Interzone (СИ) - Ромашова Елена. Страница 4
— А! Вот и наша Иза! — Восклицает он, и я тут же читаю негодование в его глазах.
Я дышу, как астматик. Шутка ли пролететь половину Нью-Йорка?!
— Вы просили — я пришла. — Еле выдавливаю из себя.
У Нортона чуть глаза не выпадают от моей наглости.
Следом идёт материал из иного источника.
import Literature.Barriers.AtomisticToContinuum.DisorderedHarmonicChainInvGammaProofs
import Literature.Barriers.AtomisticToContinuum.DisorderedHarmonicChainPotential
import Mathlib.Probability.Moments.SubGaussian
import HarnessLib

/-!
# Ajanki–Huveneers 2011: exponential moments of predictable sums along the phase chain

Third file of the integration-by-parts route to the low-frequency upper bound (U) of
`…Transfer.lean` (O. Ajanki, F. Huveneers, CMP **301** (2011) 841–883, arXiv:1003.1076). The paper
controls sums `w ∑_k a(X_{k-1}) B_k` with predictable bounded coefficients by the exponential
martingale bounds of Freedman and Azuma (Lemma 4.2, App. 7.2) and uses them in Prop. 4.1,
Lemma 5.5, Lemma 6.1. We vendor the tool in the form the next files consume, PROVED:

* `lintegral_exp_chainSum_le`: **first-step peeling** — if `sup_y ∫ e^{h(y,b)} τ(b)db ≤ θ` then
  `𝔼 exp(∑_{l<n} h(X^y_l, B_l)) ≤ θⁿ` for every start `y` (Markov property
  `X^y_{l+1}(b, B') = X^{f_b(y)}_l(B')` and Tonelli, as in `…InvGammaProofs.lean`);
* `lintegral_exp_le_of_linear_bound`: **Hoeffding's lemma** for the reduced law (`𝔼B = 0`,
  `B ∈ [b₋, b₊]`, from Mathlib's `hasSubgaussianMGF_of_mem_Icc_of_integral_eq_zero`):
  `∫ e^{h(y,b)} τ db ≤ e^{K + s²A²/2}` whenever `h(y,b) ≤ a(y) b + K` on `[b₋, b₊]`, `|a| ≤ A`,
  `s = (b₊ - b₋)/2`;
* the combination `integral_exp_chainSum_le` / `integrable_exp_chainSum` (real-valued, with
  integrability) and the **Azuma-type tail bound** `measure_chainSum_ge_le`:
  `ℙ(∑_{l<n} a(X_l)B_l ≥ t) ≤ exp(-t²/(2ns²A²))`.

[cite: AjankiHuveneers2011, Lemma 4.2 eqs. (4.3)-(4.4) and App. 7.2 (Freedman's and Azuma's bounds)]
-/

noncomputable section

open Real MeasureTheory ProbabilityTheory Finset
open scoped ENNReal

namespace Literature.Barriers.AtomisticToContinuum.HeatConduction

variable {τ : ℝ → ℝ} {bm bp : ℝ}

/-! ### The reduced law: a.e. support and Hoeffding's lemma -/

/-- `B ∈ [b₋, b₊]` almost surely under `ρ_B = τ(b)db`. [cite: AjankiHuveneers2011, §2 ¶1] -/
theorem ae_rhoB_mem_Icc (hτ : ReducedLawHyp τ bm bp) {ρB : Measure ℝ}
    (hρ : ρB = volume.withDensity fun s => ENNReal.ofReal (τ s)) :
    ∀ᵐ b ∂ρB, b ∈ Set.Icc bm bp := by
  rw [ae_iff, hρ]
  show (volume.withDensity fun s => ENNReal.ofReal (τ s)) (Set.Icc bm bp)ᶜ = 0
  rw [withDensity_apply _ measurableSet_Icc.compl]
  have : ∀ s ∈ (Set.Icc bm bp)ᶜ, ENNReal.ofReal (τ s) = 0 := fun s hs => by
    rw [hτ.eq_zero s hs, ENNReal.ofReal_zero]
  rw [setLIntegral_congr_fun measurableSet_Icc.compl this, lintegral_zero]

/-- `𝔼 B = 0` under `ρ_B`. [cite: AjankiHuveneers2011, §2 ¶1 (`B_k = (M_k - 𝔼M)/𝔼M`)] -/
theorem integral_id_rhoB (hτ : ReducedLawHyp τ bm bp) {ρB : Measure ℝ}
    (hρ : ρB = volume.withDensity fun s => ENNReal.ofReal (τ s)) : ∫ b, b ∂ρB = 0 := by
  rw [integral_rhoB hτ hρ]
  exact hτ.mean_zero

/-- **Hoeffding's lemma for the reduced law**: `∫ e^{tb} ρ_B(db) ≤ e^{s²t²/2}`, `s = (b₊-b₋)/2`.
[cite: AjankiHuveneers2011, Lemma 4.2 eq. (4.4) (Azuma's bound, one step)] -/
theorem integral_exp_mul_rhoB_le (hτ : ReducedLawHyp τ bm bp) {ρB : Measure ℝ} [IsProbabilityMeasure ρB]
    (hρ : ρB = volume.withDensity fun s => ENNReal.ofReal (τ s)) (t : ℝ) :
    Integrable (fun b : ℝ => Real.exp (t * b)) ρB ∧
      ∫ b, Real.exp (t * b) ∂ρB ≤ Real.exp (((bp - bm) / 2) ^ 2 * t ^ 2 / 2) := by
  have hsg := hasSubgaussianMGF_of_mem_Icc_of_integral_eq_zero (X := fun b : ℝ => b) (μ := ρB)
    measurable_id.aemeasurable (ae_rhoB_mem_Icc hτ hρ) (integral_id_rhoB hτ hρ)
  refine ⟨hsg.integrable_exp_mul t, ?_⟩
  have h := hsg.mgf_le t
  simp only [mgf] at h
  have hs : ((‖bp - bm‖₊ / 2 : NNReal) : ℝ) = (bp - bm) / 2 := by
    rw [NNReal.coe_div, coe_nnnorm, Real.norm_eq_abs, abs_of_pos (by linarith [hτ.lt])]
    norm_num
  calc ∫ b, Real.exp (t * b) ∂ρB ≤ Real.exp ((((‖bp - bm‖₊ / 2) ^ 2 : NNReal) : ℝ) * t ^ 2 / 2) := h
    _ = Real.exp (((bp - bm) / 2) ^ 2 * t ^ 2 / 2) := by rw [NNReal.coe_pow, hs]

/-- **One step with a linear majorant**: if `h(y,b) ≤ a(y) b + K` for `b ∈ [b₋, b₊]` and
`|a(y)| ≤ A`, then `∫ e^{h(y,b)} ρ_B(db) ≤ e^{K + s²A²/2}` in `ℝ≥0∞`.
[cite: AjankiHuveneers2011, Lemma 4.2 (one step of Azuma's bound)] -/
theorem lintegral_exp_le_of_linear_bound (hτ : ReducedLawHyp τ bm bp) {ρB : Measure ℝ}
    [IsProbabilityMeasure ρB] (hρ : ρB = volume.withDensity fun s => ENNReal.ofReal (τ s))
    {h : ℝ → ℝ → ℝ} {a : ℝ → ℝ} {A K : ℝ} (hA : ∀ y, |a y| ≤ A)
    (hh : ∀ y, ∀ b ∈ Set.Icc bm bp, h y b ≤ a y * b + K) (y : ℝ) :
    ∫⁻ b, ENNReal.ofReal (Real.exp (h y b)) ∂ρB ≤
      ENNReal.ofReal (Real.exp (K + ((bp - bm) / 2) ^ 2 * A ^ 2 / 2)) := by
  obtain ⟨hint, hle⟩ := integral_exp_mul_rhoB_le hτ hρ (a y)
  have hA0 : 0 ≤ A := (abs_nonneg _).trans (hA y)
  calc ∫⁻ b, ENNReal.ofReal (Real.exp (h y b)) ∂ρB
      ≤ ∫⁻ b, ENNReal.ofReal (Real.exp K * Real.exp (a y * b)) ∂ρB := by
        refine lintegral_mono_ae ?_
        filter_upwards [ae_rhoB_mem_Icc hτ hρ] with b hb
        refine ENNReal.ofReal_le_ofReal ?_
        rw [← Real.exp_add]
        exact Real.exp_le_exp.mpr (by linarith [hh y b hb])
    _ = ENNReal.ofReal (∫ b, Real.exp K * Real.exp (a y * b) ∂ρB) := by
        rw [ofReal_integral_eq_lintegral_ofReal (hint.const_mul _)
          (ae_of_all _ fun b => by positivity)]
    _ ≤ ENNReal.ofReal (Real.exp (K + ((bp - bm) / 2) ^ 2 * A ^ 2 / 2)) := by
        refine ENNReal.ofReal_le_ofReal ?_
        rw [integral_const_mul, Real.exp_add]
        refine mul_le_mul_of_nonneg_left (hle.trans (Real.exp_le_exp.mpr ?_)) (Real.exp_pos _).le
        have h1 : a y ^ 2 ≤ A ^ 2 := by
          rw [← sq_abs (a y)]
          exact pow_le_pow_left₀ (abs_nonneg _) (hA y) 2
        have h2 : 0 ≤ ((bp - bm) / 2) ^ 2 := sq_nonneg _
        nlinarith

/-! ### First-step peeling -/

/-- The sum functional `∑_{l<n} h(X^y_l, B_l)` as a function of the disorder.
[cite: AjankiHuveneers2011, Lemma 4.2 eq. (4.2)] -/
def chainSum (w : ℝ) (h : ℝ → ℝ → ℝ) (y : ℝ) (n : ℕ) (B : Fin n → ℝ) : ℝ :=
  ∑ l ∈ Finset.range n, h (ahPhase w y (finExt B) l) (finExt B l)

/-- One-step decomposition: `∑_{l<n+1} h(X^y_l, B_l)(b :: B') = h(y,b) + ∑_{l<n} h(X^{f_b(y)}_l, B'_l)(B')`.
[cite: AjankiHuveneers2011, Def. 3.3 (Markov property)] -/
theorem chainSum_cons (w : ℝ) (h : ℝ → ℝ → ℝ) (y : ℝ) (n : ℕ) (b : ℝ) (B' : Fin n → ℝ) :
    chainSum w h y (n + 1) (Fin.cons b B') = h y b + chainSum w h (ahStep w b y) n B' := by
  unfold chainSum
  rw [Finset.sum_range_succ']
  simp only [ahPhase_finExt_cons, finExt_cons_zero, finExt_cons_succ, ahPhase_zero]
  ring

/-- Measurability of the sum functional. [folklore] -/
theorem measurable_chainSum (w : ℝ) {h : ℝ → ℝ → ℝ} (hh : Measurable (Function.uncurry h))
    (y : ℝ) (n : ℕ) : Measurable (chainSum w h y n) := by
  unfold chainSum
  refine Finset.measurable_sum _ fun l _ => ?_
  exact hh.comp ((measurable_ahPhase_pi w y l).prodMk (measurable_finExt l))

/-- **First-step peeling**: if `∫ e^{h(y,b)} ρ_B(db) ≤ θ` for every `y`, then
`∫ exp(∑_{l<n} h(X^y_l, B_l)) dρ_B^{⊗n} ≤ θⁿ` for every `n` and every start `y`.
[cite: AjankiHuveneers2011, Lemma 4.2 and App. 7.2 ("Iterating this finishes the proof")] -/
theorem lintegral_exp_chainSum_le (w : ℝ) {h : ℝ → ℝ → ℝ} (hh : Measurable (Function.uncurry h))
    (ρB : Measure ℝ) [IsProbabilityMeasure ρB] (θ : ℝ≥0∞)
    (hθ : ∀ y, ∫⁻ b, ENNReal.ofReal (Real.exp (h y b)) ∂ρB ≤ θ) :
    ∀ (n : ℕ) (y : ℝ), ∫⁻ B, ENNReal.ofReal (Real.exp (chainSum w h y n B))
      ∂(Measure.pi fun _ : Fin n => ρB) ≤ θ ^ n := by
  intro n
  induction n with
  | zero =>
    intro y
    simp [chainSum]
  | succ n ih =>
    intro y
    set g : (Fin (n + 1) → ℝ) → ℝ≥0∞ := fun B => ENNReal.ofReal (Real.exp (chainSum w h y (n + 1) B))
      with hg
    have hgm : Measurable g :=
      ENNReal.measurable_ofReal.comp (Real.measurable_exp.comp (measurable_chainSum w hh y (n + 1)))
    have hcons : ∀ (b : ℝ) (B' : Fin n → ℝ), g (Fin.cons b B') =
        ENNReal.ofReal (Real.exp (h y b)) *
          ENNReal.ofReal (Real.exp (chainSum w h (ahStep w b y) n B')) := by
      intro b B'
      rw [hg]
      dsimp only
      rw [chainSum_cons, Real.exp_add, ENNReal.ofReal_mul (Real.exp_pos _).le]
    show ∫⁻ B, g B ∂(Measure.pi fun _ : Fin (n + 1) => ρB) ≤ θ ^ (n + 1)
    rw [ig_lintegral_pi_succ ρB n hgm]
    calc ∫⁻ b, ∫⁻ B', g (Fin.cons b B') ∂(Measure.pi fun _ : Fin n => ρB) ∂ρB
        = ∫⁻ b, ENNReal.ofReal (Real.exp (h y b)) *
            ∫⁻ B', ENNReal.ofReal (Real.exp (chainSum w h (ahStep w b y) n B'))
              ∂(Measure.pi fun _ : Fin n => ρB) ∂ρB := by
          refine lintegral_congr fun b => ?_
          rw [← lintegral_const_mul' _ _ ENNReal.ofReal_ne_top]
          exact lintegral_congr fun B' => hcons b B'
      _ ≤ ∫⁻ b, ENNReal.ofReal (Real.exp (h y b)) * θ ^ n ∂ρB :=
          lintegral_mono fun b => mul_le_mul' le_rfl (ih (ahStep w b y))
      _ = (∫⁻ b, ENNReal.ofReal (Real.exp (h y b)) ∂ρB) * θ ^ n := by
          have hmb : Measurable fun b : ℝ => ENNReal.ofReal (Real.exp (h y b)) :=
            ENNReal.measurable_ofReal.comp
              (Real.measurable_exp.comp (hh.comp (measurable_const.prodMk measurable_id)))
          rw [lintegral_mul_const'' (θ ^ n) (f := fun b => ENNReal.ofReal (Real.exp (h y b)))
            hmb.aemeasurable]
      _ ≤ θ * θ ^ n := mul_le_mul' (hθ y) le_rfl
      _ = θ ^ (n + 1) := by rw [pow_succ, mul_comm]

/-! ### Exponential moments and tails of predictable sums -/

/-- **Exponential moment of a sum with a predictable linear majorant**: if
`h(y,b) ≤ a(y) b + K` on `[b₋, b₊]` with `|a| ≤ A`, then
`∫⁻ exp(∑_{l<n} h(X^y_l, B_l)) dρ_B^{⊗n} ≤ e^{n(K + s²A²/2)}`.
[cite: AjankiHuveneers2011, Lemma 4.2 eq. (4.4)] -/
theorem lintegral_exp_chainSum_le_exp (hτ : ReducedLawHyp τ bm bp) {ρB : Measure ℝ}
    [IsProbabilityMeasure ρB] (hρ : ρB = volume.withDensity fun s => ENNReal.ofReal (τ s))
    (w : ℝ) {h : ℝ → ℝ → ℝ} (hh : Measurable (Function.uncurry h)) {a : ℝ → ℝ} {A K : ℝ}
    (hA : ∀ y, |a y| ≤ A) (hmaj : ∀ y, ∀ b ∈ Set.Icc bm bp, h y b ≤ a y * b + K) (n : ℕ) (y : ℝ) :
    ∫⁻ B, ENNReal.ofReal (Real.exp (chainSum w h y n B)) ∂(Measure.pi fun _ : Fin n => ρB) ≤
      ENNReal.ofReal (Real.exp (n * (K + ((bp - bm) / 2) ^ 2 * A ^ 2 / 2))) := by
  have h1 := lintegral_exp_chainSum_le w hh ρB _ (lintegral_exp_le_of_linear_bound hτ hρ hA hmaj) n y
  refine h1.trans (le_of_eq ?_)
  rw [← ENNReal.ofReal_pow (Real.exp_pos _).le, ← Real.exp_nat_mul]

/-- **Integrability and the real-valued bound.** [cite: AjankiHuveneers2011, Lemma 4.2 eq. (4.4)] -/
theorem integral_exp_chainSum_le (hτ : ReducedLawHyp τ bm bp) {ρB : Measure ℝ}
    [IsProbabilityMeasure ρB] (hρ : ρB = volume.withDensity fun s => ENNReal.ofReal (τ s))
    (w : ℝ) {h : ℝ → ℝ → ℝ} (hh : Measurable (Function.uncurry h)) {a : ℝ → ℝ} {A K : ℝ}
    (hA : ∀ y, |a y| ≤ A) (hmaj : ∀ y, ∀ b ∈ Set.Icc bm bp, h y b ≤ a y * b + K) (n : ℕ) (y : ℝ) :
    Integrable (fun B => Real.exp (chainSum w h y n B)) (Measure.pi fun _ : Fin n => ρB) ∧
      ∫ B, Real.exp (chainSum w h y n B) ∂(Measure.pi fun _ : Fin n => ρB) ≤
        Real.exp (n * (K + ((bp - bm) / 2) ^ 2 * A ^ 2 / 2)) := by
  have hbd := lintegral_exp_chainSum_le_exp hτ hρ w hh hA hmaj n y
  have hmeas : AEStronglyMeasurable (fun B => Real.exp (chainSum w h y n B))
      (Measure.pi fun _ : Fin n => ρB) :=
    (Real.measurable_exp.comp (measurable_chainSum w hh y n)).aestronglyMeasurable
  have hfin : HasFiniteIntegral (fun B => Real.exp (chainSum w h y n B))
      (Measure.pi fun _ : Fin n => ρB) := by
    rw [hasFiniteIntegral_iff_ofReal (ae_of_all _ fun B => (Real.exp_pos _).le)]
    exact lt_of_le_of_lt hbd ENNReal.ofReal_lt_top
  have hint : Integrable (fun B => Real.exp (chainSum w h y n B)) (Measure.pi fun _ : Fin n => ρB) :=
    ⟨hmeas, hfin⟩
  refine ⟨hint, ?_⟩
  have h2 := (ENNReal.ofReal_le_ofReal_iff (Real.exp_pos _).le).mp
    (by rwa [ofReal_integral_eq_lintegral_ofReal hint (ae_of_all _ fun B => (Real.exp_pos _).le)])
  exact h2

/-- **Azuma-type tail bound**: for `|a| ≤ A` and `t ≥ 0`, `n ≥ 1`,
`ρ_B^{⊗n}{∑_{l<n} a(X^y_l) B_l ≥ t} ≤ exp(-t²/(2 n s² A²))` (`s = (b₊-b₋)/2`, `A > 0`).
[cite: AjankiHuveneers2011, Lemma 4.2 eq. (4.4) with Markov's inequality (as in (5.4), (6.2))] -/
theorem measure_chainSum_ge_le (hτ : ReducedLawHyp τ bm bp) {ρB : Measure ℝ}
    [IsProbabilityMeasure ρB] (hρ : ρB = volume.withDensity fun s => ENNReal.ofReal (τ s))
    (w : ℝ) {a : ℝ → ℝ} (ha : Measurable a) {A : ℝ} (hApos : 0 < A) (hA : ∀ y, |a y| ≤ A)
    {n : ℕ} (hn : 1 ≤ n) (y : ℝ) {t : ℝ} (ht : 0 ≤ t) :
    (Measure.pi fun _ : Fin n => ρB).real
        {B | t ≤ chainSum w (fun x b => a x * b) y n B} ≤
      Real.exp (-(t ^ 2 / (2 * n * ((bp - bm) / 2) ^ 2 * A ^ 2))) := by
  set s2 : ℝ := ((bp - bm) / 2) ^ 2 with hs2
  have hs2pos : 0 < s2 := by rw [hs2]; have := hτ.lt; positivity
  have hnpos : (0 : ℝ) < n := by exact_mod_cast hn
  -- exponential Markov with parameter `lam = t/(n s² A²)`
  set lam : ℝ := t / (n * s2 * A ^ 2) with hlam
  have hlam0 : 0 ≤ lam := by rw [hlam]; positivity
  have hmeas : Measurable (Function.uncurry fun x b => lam * (a x * b)) := by
    exact measurable_const.mul ((ha.comp measurable_fst).mul measurable_snd)
  have hmaj : ∀ x, ∀ b ∈ Set.Icc bm bp, (fun x b => lam * (a x * b)) x b ≤ (lam * a x) * b + 0 := by
    intro x b _; simp only; linarith [le_refl (lam * a x * b)]
  have hA' : ∀ x, |lam * a x| ≤ lam * A := fun x => by
    rw [abs_mul, abs_of_nonneg hlam0]; exact mul_le_mul_of_nonneg_left (hA x) hlam0
  obtain ⟨hint, hbound⟩ := integral_exp_chainSum_le hτ hρ w hmeas hA' hmaj n y
  have hsum : ∀ B : Fin n → ℝ, chainSum w (fun x b => lam * (a x * b)) y n B =
      lam * chainSum w (fun x b => a x * b) y n B := by
    intro B; unfold chainSum; rw [Finset.mul_sum]
  -- Markov's inequality
  set μ := (Measure.pi fun _ : Fin n => ρB) with hμ
  have hmk : μ.real {B | t ≤ chainSum w (fun x b => a x * b) y n B} ≤
      Real.exp (-(lam * t)) * ∫ B, Real.exp (chainSum w (fun x b => lam * (a x * b)) y n B) ∂μ := by
    have hsub : {B | t ≤ chainSum w (fun x b => a x * b) y n B} ⊆
        {B | Real.exp (lam * t) ≤ Real.exp (chainSum w (fun x b => lam * (a x * b)) y n B)} := by
      intro B hB
      simp only [Set.mem_setOf_eq] at hB ⊢
      rw [hsum]
      exact Real.exp_le_exp.mpr (mul_le_mul_of_nonneg_left hB hlam0)
    calc μ.real {B | t ≤ chainSum w (fun x b => a x * b) y n B}
        ≤ μ.real {B | Real.exp (lam * t) ≤ Real.exp (chainSum w (fun x b => lam * (a x * b)) y n B)} :=
          measureReal_mono hsub
      _ ≤ (∫ B, Real.exp (chainSum w (fun x b => lam * (a x * b)) y n B) ∂μ) / Real.exp (lam * t) :=
          mul_meas_ge_le_integral_of_nonneg (ae_of_all _ fun B => (Real.exp_pos _).le) hint _ |>
            (fun h => by
              rw [le_div_iff₀ (Real.exp_pos _), mul_comm]
              exact h)
      _ = Real.exp (-(lam * t)) * ∫ B, Real.exp (chainSum w (fun x b => lam * (a x * b)) y n B) ∂μ := by
          rw [Real.exp_neg, div_eq_inv_mul]
  refine hmk.trans ?_
  calc Real.exp (-(lam * t)) * ∫ B, Real.exp (chainSum w (fun x b => lam * (a x * b)) y n B) ∂μ
      ≤ Real.exp (-(lam * t)) * Real.exp (n * (0 + s2 * (lam * A) ^ 2 / 2)) :=
        mul_le_mul_of_nonneg_left hbound (Real.exp_pos _).le
    _ = Real.exp (-(t ^ 2 / (2 * n * s2 * A ^ 2))) := by
        rw [← Real.exp_add]
        congr 1
        rw [hlam]
        field_simp
        ring

end Literature.Barriers.AtomisticToContinuum.HeatConduction

end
— Вы устали. Отдышитесь… — Доносится знакомый баритон со стороны окна.
Я оборачиваюсь и вижу его — того самого мужчину, который спросил, чем я отличаюсь от остальных моделей — Джеймс Монтгомери.
— Здравствуйте, Изабель Ханге. Видите, я запомнил вас. А вы меня? Я теперь отличаюсь от остальных директоров?
Кажется, что я онемела и попала под гипноз. Теперь он стал более… детальным. Его голос звучит гуще и приятней, линия бровей четче, вообще, лицо Монтгомери в этом освещении видется острым, рельефным и запоминающимся. Я даже разглядела родинку на подбородке. Пока он говорит, я бесстыдно разглядываю его лицо и не могу понять: нравится он мне или нет. Джеймс Монтгомери был незнаком, но этот взгляд карих глаз, интонации, телосложение, будто из забытого сна — что-то родимое, что-то уютное. Даже что-то некогда любимое…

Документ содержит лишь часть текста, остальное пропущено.